* [Task goal] Check each line of the data below for the word "same", then extract the ones that have it.

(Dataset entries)

-------------------------

import Summits.HodgeConjecture.HodgeConjecture.Cruxes.BlochSeedDiscOne.HeightTower

/-!
line stmt-HodgeConjecture-18881 Cruxes/BlochSeedDiscOne/Lines/birth.lean 814a6a70c14e831a stub_rung_pad4_seedAt

# HallB136 — the HALL ∕ TERM-RANK condition of the two-level block as a typed predicate on `DepthBoundA4.Design`, and the kernel
# certificate that the B136 design VIOLATES it at h = 9 and at h = 14 (hsemireg-semihom-1 g44; (R2)-PREP ∕ audit R19.600–603, candidate omitted constraint H_Hall)

STATUS ∕ SCOPE.  Letter-model statements about `DepthBoundA4.Design` only: a matching count on the weakly-live incidence pattern of a letter
design ≠ a sheaf ≠ a monad ≠ a SEED ≠ the kernel of STUB R.  NOTHING here is proved toward HC ∕ HC_CM ∕ HC_AV ∕ №4 ∕ 26512 ∕ 18881 ∕ H2, and nothing
here re-decides `Nonex 14 199 8` (REFUTED by `RotatedPairB136.not_nonex_fourteen`, 793039e0aa2d).

THE PREDICATE (memo `CONSTRUCTION-READING-B136-semihom1-g44.md` §7; = hsemireg-monad-2 g6 `R2PREP-BLOCK-READING-B136-monad2-g6.md` §4 «H_Hall»;
= gs-eng-2 g62 «H_TR»).  In the quotient block `0 → ⊕_{(σ,m)∈P} L_σ^{⊕m} —φ→ ⊕_{(τ,n)∈N} L_τ^{⊕n} → 𝓔 → 0` the entry of `φ` at a (P-copy, N-copy) pair
vanishes identically unless the arrow `σ → τ` is weakly live (`DepthBoundA4.WeakLive`: no DEAD factor; Künneth + the Mumford–Mukai index theorem on
`S = E₀²`).  If `φ` is injective at ONE point then, for every sub-multiset `S` of P-entries, its `Σ m` columns are linearly independent and supported
in the rows of the N-entries weakly live above some entry of `S`; so `Σ_S m ≤ Σ_T n` for every entry list `T ⊇` that neighbourhood
(König–Frobenius–Hall).  `HallUp E` states exactly this family of inequalities, at ENTRY level (sublists of `E.P` ∕ `E.N`; no decidability of cell
equality is needed to state or to refute it).  It is NECESSARY for «some display of the block is fibrewise injective somewhere», hence for
`coker φ` locally free of rank `Σ_N n − Σ_P m` (pen, two lines above; not formalised — there are no sheaves in this model).

THE DESIGN.  `B136` below is VERBATIM the design `RotatedPairB136.D` (same definitions `cellOf ∕ blk* ∕ prod4 ∕ uN* ∕ vP* ∕ hub4 ∕ DN ∕ DP`, copied
because that module is not yet built on the farm at the time of writing; a successor may add `example : B136 = RotatedPairB136.D := rfl`):
h = 9; N = 8·hub⁴ + Σ_k 16·(ρᵏt)⁴, P = Σ_k (ρᵏu′)^{⊠4}, hub = (9;0,0), t = (2;−4,3), u′ = (0;4,5) + (4;4,1).

THE CERTIFICATE.  Take `S` = the 60 P-entries whose cell has a letter with `a = 4` (a `ρᵏ(4;4,1)` letter) and `T` = the N-entries weakly live above some
entry of `S`, computed as a filter with the raw test `weakLiveB` (sound: `weakLiveB_of`): `T` has ONE entry, the hub `(hub⁴, 8)`, so the inequality would
read `60 ≤ 8`.  Hence `¬ HallUp B136` (`not_hallUp`).  The same computation on the height-14 shift `shiftD 5 B136` (the audit's fixed object
`NONEX-h14-B136.json` 907bbfc0ca43ab3c: letters (14;0,0), (7;−4,3), (5;4,5), (9;4,1)) gives `¬ HallUp (shiftD 5 B136)` (`not_hallUp_h14`).  Max-flow value (not needed
for the refutation; recorded for the audit table): term rank 12 = 8 (hub) + 4 (one pure `(ρ^{k+1}(0;4,5))⁴` cell per T-block) against demand 64, deficiency 52 —
three independent stdlib codes (monad-2 g6 `b136_block.py`, gs-eng-2 g62 `b136_rr.py`, semihom-1 g44 `g44_hall.py`).

`decide +kernel` only, on closed Bool ∕ ℕ terms (filters of the 64-entry and 5-entry lists); no `native_decide`, no `sorry`, no `axiom`, no `instance`, no
notation, no Literature fact.  Imports `HeightTower` (for `DepthBoundA4` and `shiftD`).
-/

set_option linter.dupNamespace false
set_option autoImplicit false
set_option maxRecDepth 8192
set_option maxHeartbeats 4000000

namespace Summit.HodgeConjecture.HodgeConjecture.Cruxes.BlochSeedDiscOne.HallB136

open Summit.HodgeConjecture.HodgeConjecture.Cruxes.BlochSeedDiscOne.DepthBoundA4
open Summit.HodgeConjecture.HodgeConjecture.Cruxes.BlochSeedDiscOne.HeightTower

/-! ## §1 The predicate -/

/-- **H_Hall (UP) for the quotient block of a two-term design**, entry level: for every sub-multiset `S` of P-entries and every list `T` of
N-entries containing each N-entry that is weakly live above some entry of `S`, the column count `Σ_S m` is at most the row count `Σ_T n`.
Necessary for a fibrewise-injective display `⊕P → ⊕N` (König–Hall on the zero pattern forced by the dead Hom's). -/
def HallUp (E : Design) : Prop :=
  ∀ S : List (Cell × ℕ), S.Sublist E.P →
    ∀ T : List (Cell × ℕ), T.Sublist E.N →
      (∀ cn ∈ E.N, (∃ cm ∈ S, WeakLive cm.1 cn.1) → cn ∈ T) →
        (S.map Prod.snd).sum ≤ (T.map Prod.snd).sum

/-- the instance `S = P`, `T = N` is the rank inequality `Σ_P m ≤ Σ_N n`. -/
theorem sumP_le_sumN_of_hallUp (E : Design) (h : HallUp E) : (E.P.map Prod.snd).sum ≤ (E.N.map Prod.snd).sum :=
  h E.P (List.Sublist.refl _) E.N (List.Sublist.refl _) (fun _ hcn _ => hcn)

/-! ## §2 Raw tests (as in `RotatedPairB136` §5b) -/

/-- some element passes (tail form). -/
def anyB {α : Type} : List α → (α → Bool) → Bool
  | [], _ => false
  | x :: l, f => match f x with | true => true | false => anyB l f

theorem anyB_iff {α : Type} (l : List α) (f : α → Bool) : anyB l f = true ↔ ∃ x ∈ l, f x = true := by
  induction l with
  | nil => simp [anyB]
  | cons x l ih =>
    simp only [anyB, List.mem_cons, exists_eq_or_imp]
    cases hx : f x <;> simp [ih]

/-- raw NOT-DEAD test (raw form of `NotDead`: equal letters, or `a < a′` with `|dβ|² ≤ Δ²`). -/
def notDeadB (ℓ ℓ' : Letter) : Bool :=
  (decide (ℓ.a = ℓ'.a) && decide (ℓ.x = ℓ'.x) && decide (ℓ.y = ℓ'.y)) ||
  (decide (ℓ.a < ℓ'.a) && decide ((ℓ'.x - ℓ.x) * (ℓ'.x - ℓ.x) + (ℓ'.y - ℓ.y) * (ℓ'.y - ℓ.y) ≤ (ℓ'.a - ℓ.a) * (ℓ'.a - ℓ.a)))

theorem notDeadB_of {ℓ ℓ' : Letter} (h : NotDead ℓ ℓ') : notDeadB ℓ ℓ' = true := by
  rcases h with h | ⟨ha, hb⟩
  · subst h
    simp [notDeadB]
  · simp only [notDeadB, Bool.or_eq_true, Bool.and_eq_true, decide_eq_true_eq]
    right
    refine ⟨ha, ?_⟩
    simpa only [pow_two] using hb

/-- raw weakly-live test. -/
def weakLiveB (x y : Cell) : Bool :=
  notDeadB (x 0) (y 0) && notDeadB (x 1) (y 1) && notDeadB (x 2) (y 2) && notDeadB (x 3) (y 3)

theorem weakLiveB_of {x y : Cell} (h : WeakLive x y) : weakLiveB x y = true := by
  simp only [weakLiveB, Bool.and_eq_true]
  exact ⟨⟨⟨notDeadB_of (h 0), notDeadB_of (h 1)⟩, notDeadB_of (h 2)⟩, notDeadB_of (h 3)⟩

/-! ## §3 The design `B136` (verbatim `RotatedPairB136.D`) -/

/-- a cell from four letters. -/
def cellOf (l₀ l₁ l₂ l₃ : Letter) : Cell := fun f =>
  match f with
  | ⟨0, _⟩ => l₀
  | ⟨1, _⟩ => l₁
  | ⟨2, _⟩ => l₂
  | ⟨_, _⟩ => l₃

/-- level 3: the last slot runs over `u`. -/
def blk3 (u : List (Letter × ℕ)) (a b c : Letter) (m : ℕ) : List (Cell × ℕ) := u.map fun e => (cellOf a b c e.1, m * e.2)
/-- level 2. -/
def blk2 (u : List (Letter × ℕ)) (a b : Letter) (m : ℕ) : List (Cell × ℕ) := u.flatMap fun e => blk3 u a b e.1 (m * e.2)
/-- level 1. -/
def blk1 (u : List (Letter × ℕ)) (a : Letter) (m : ℕ) : List (Cell × ℕ) := u.flatMap fun e => blk2 u a e.1 (m * e.2)
/-- the product block `u^{⊠4}`. -/
def prod4 (u : List (Letter × ℕ)) : List (Cell × ℕ) := u.flatMap fun e => blk1 u e.1 e.2

/-- the hub cell `(9;0,0)⁴`. -/
def hub4 : Cell := cellOf ⟨9, 0, 0⟩ ⟨9, 0, 0⟩ ⟨9, 0, 0⟩ ⟨9, 0, 0⟩

/-- `u = 2·(2;−4,3)` and its rotations. -/
def uN0 : List (Letter × ℕ) := [(⟨2, -4, 3⟩, 2)]
def uN1 : List (Letter × ℕ) := [(⟨2, -3, -4⟩, 2)]
def uN2 : List (Letter × ℕ) := [(⟨2, 4, -3⟩, 2)]
def uN3 : List (Letter × ℕ) := [(⟨2, 3, 4⟩, 2)]
/-- `u′ = (0;4,5) + (4;4,1)` and its rotations. -/
def vP0 : List (Letter × ℕ) := [(⟨0, 4, 5⟩, 1), (⟨4, 4, 1⟩, 1)]
def vP1 : List (Letter × ℕ) := [(⟨0, -5, 4⟩, 1), (⟨4, -1, 4⟩, 1)]
def vP2 : List (Letter × ℕ) := [(⟨0, -4, -5⟩, 1), (⟨4, -4, -1⟩, 1)]
def vP3 : List (Letter × ℕ) := [(⟨0, 5, -4⟩, 1), (⟨4, 1, -4⟩, 1)]

/-- N-list: `8·hub⁴`, then the four rotated blocks `(ρᵏ(2;−4,3))⁴` of multiplicity 16. -/
def DN : List (Cell × ℕ) := (hub4, 8) :: (prod4 uN0 ++ prod4 uN1 ++ prod4 uN2 ++ prod4 uN3)

/-- P-list: the four rotated product blocks of `u′`. -/
def DP : List (Cell × ℕ) := prod4 vP0 ++ prod4 vP1 ++ prod4 vP2 ++ prod4 vP3

/-- the B136 design (= `RotatedPairB136.D`). -/
def B136 : Design := ⟨DN, DP⟩

/-- bookkeeping: 136 copies, rank 8, 5 + 64 entries. [kernel] -/
theorem B136_copies : B136.copies = 136 ∧ B136.rank = 8 ∧ DN.length = 5 ∧ DP.length = 64 := by decide +kernel

/-! ## §4 The violator at h = 9 -/

/-- a cell carries a letter with `a`-coordinate `a₀` on some factor. -/
def hasA (a₀ : ℤ) (c : Cell) : Bool :=
  decide ((c 0).a = a₀) || decide ((c 1).a = a₀) || decide ((c 2).a = a₀) || decide ((c 3).a = a₀)

/-- `S₆₀`: the P-entries whose cell contains a `ρᵏ(4;4,1)` letter (`a = 4`) — 60 of the 64, each of multiplicity 1. -/
def S60 : List (Cell × ℕ) := DP.filter fun cm => hasA 4 cm.1

/-- `T₆₀`: the N-entries weakly live above some entry of `S₆₀` (raw test). -/
def T60 : List (Cell × ℕ) := DN.filter fun cn => anyB S60 (fun cm => weakLiveB cm.1 cn.1)

theorem S60_sublist : S60.Sublist B136.P := List.filter_sublist

theorem T60_sublist : T60.Sublist B136.N := List.filter_sublist

/-- demand `Σ_{S₆₀} m = 60`, 60 entries. [kernel] -/
theorem S60_demand : (S60.map Prod.snd).sum = 60 ∧ S60.length = 60 := by decide +kernel

/-- capacity `Σ_{T₆₀} n = 8`: a single entry, of multiplicity 8, whose cell is `hub⁴` letter by letter. [kernel] -/
theorem T60_capacity : (T60.map Prod.snd).sum = 8 ∧ T60.length = 1 ∧
    anyB T60 (fun cn => !(decide ((cn.1 0) = ⟨9, 0, 0⟩) && decide ((cn.1 1) = ⟨9, 0, 0⟩) &&
      decide ((cn.1 2) = ⟨9, 0, 0⟩) && decide ((cn.1 3) = ⟨9, 0, 0⟩))) = false := by
  decide +kernel

/-- `T₆₀` covers the weakly-live neighbourhood of `S₆₀`. -/
theorem T60_covers : ∀ cn ∈ B136.N, (∃ cm ∈ S60, WeakLive cm.1 cn.1) → cn ∈ T60 := by
  intro cn hcn hex
  obtain ⟨cm, hcm, hw⟩ := hex
  unfold T60
  exact List.mem_filter.2 ⟨hcn, (anyB_iff _ _).2 ⟨cm, hcm, weakLiveB_of hw⟩⟩

/-- **B136 violates H_Hall**: the 60 P-entries with an `a = 4` letter see only the 8 hub rows (`60 ≤ 8` is false). -/
theorem not_hallUp : ¬ HallUp B136 := by
  intro h
  have h1 := h S60 S60_sublist T60 T60_sublist T60_covers
  rw [S60_demand.1, T60_capacity.1] at h1
  omega

/-! ## §5 The same violator on the height-14 shift (the audit's fixed object) -/

/-- the height-14 object `shiftD 5 B136` (letters (14;0,0), (7;−4,3), (5;4,5), (9;4,1) and rotations). -/
def B136h14 : Design := shiftD 5 B136

/-- `S₆₀` at height 14: the P-entries whose cell contains a `ρᵏ(9;4,1)` letter (`a = 9`). -/
def S60h14 : List (Cell × ℕ) := B136h14.P.filter fun cm => hasA 9 cm.1

/-- its weakly-live N-neighbourhood. -/
def T60h14 : List (Cell × ℕ) := B136h14.N.filter fun cn => anyB S60h14 (fun cm => weakLiveB cm.1 cn.1)

theorem S60h14_sublist : S60h14.Sublist B136h14.P := List.filter_sublist

theorem T60h14_sublist : T60h14.Sublist B136h14.N := List.filter_sublist

theorem S60h14_demand : (S60h14.map Prod.snd).sum = 60 ∧ S60h14.length = 60 := by decide +kernel

theorem T60h14_capacity : (T60h14.map Prod.snd).sum = 8 ∧ T60h14.length = 1 := by decide +kernel

theorem T60h14_covers : ∀ cn ∈ B136h14.N, (∃ cm ∈ S60h14, WeakLive cm.1 cn.1) → cn ∈ T60h14 := by
  intro cn hcn hex
  obtain ⟨cm, hcm, hw⟩ := hex
  unfold T60h14
  exact List.mem_filter.2 ⟨hcn, (anyB_iff _ _).2 ⟨cm, hcm, weakLiveB_of hw⟩⟩

/-- **the h = 14 object violates H_Hall** at the same 60 cells. -/
theorem not_hallUp_h14 : ¬ HallUp B136h14 := by
  intro h
  have h1 := h S60h14 S60h14_sublist T60h14 T60h14_sublist T60h14_covers
  rw [S60h14_demand.1, T60h14_capacity.1] at h1
  omega

end Summit.HodgeConjecture.HodgeConjecture.Cruxes.BlochSeedDiscOne.HallB136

-------------------------

* [Response area]
THE DESIGN.  `B136` below is VERBATIM the design `RotatedPairB136.D` (same definitions `cellOf ∕ blk* ∕ prod4 ∕ uN* ∕ vP* ∕ hub4 ∕ DN ∕ DP`, copied
read `60 ≤ 8`.  Hence `¬ HallUp B136` (`not_hallUp`).  The same computation on the height-14 shift `shiftD 5 B136` (the audit's fixed object
/-! ## §5 The same violator on the height-14 shift (the audit's fixed object) -/
/-- **the h = 14 object violates H_Hall** at the same 60 cells. -/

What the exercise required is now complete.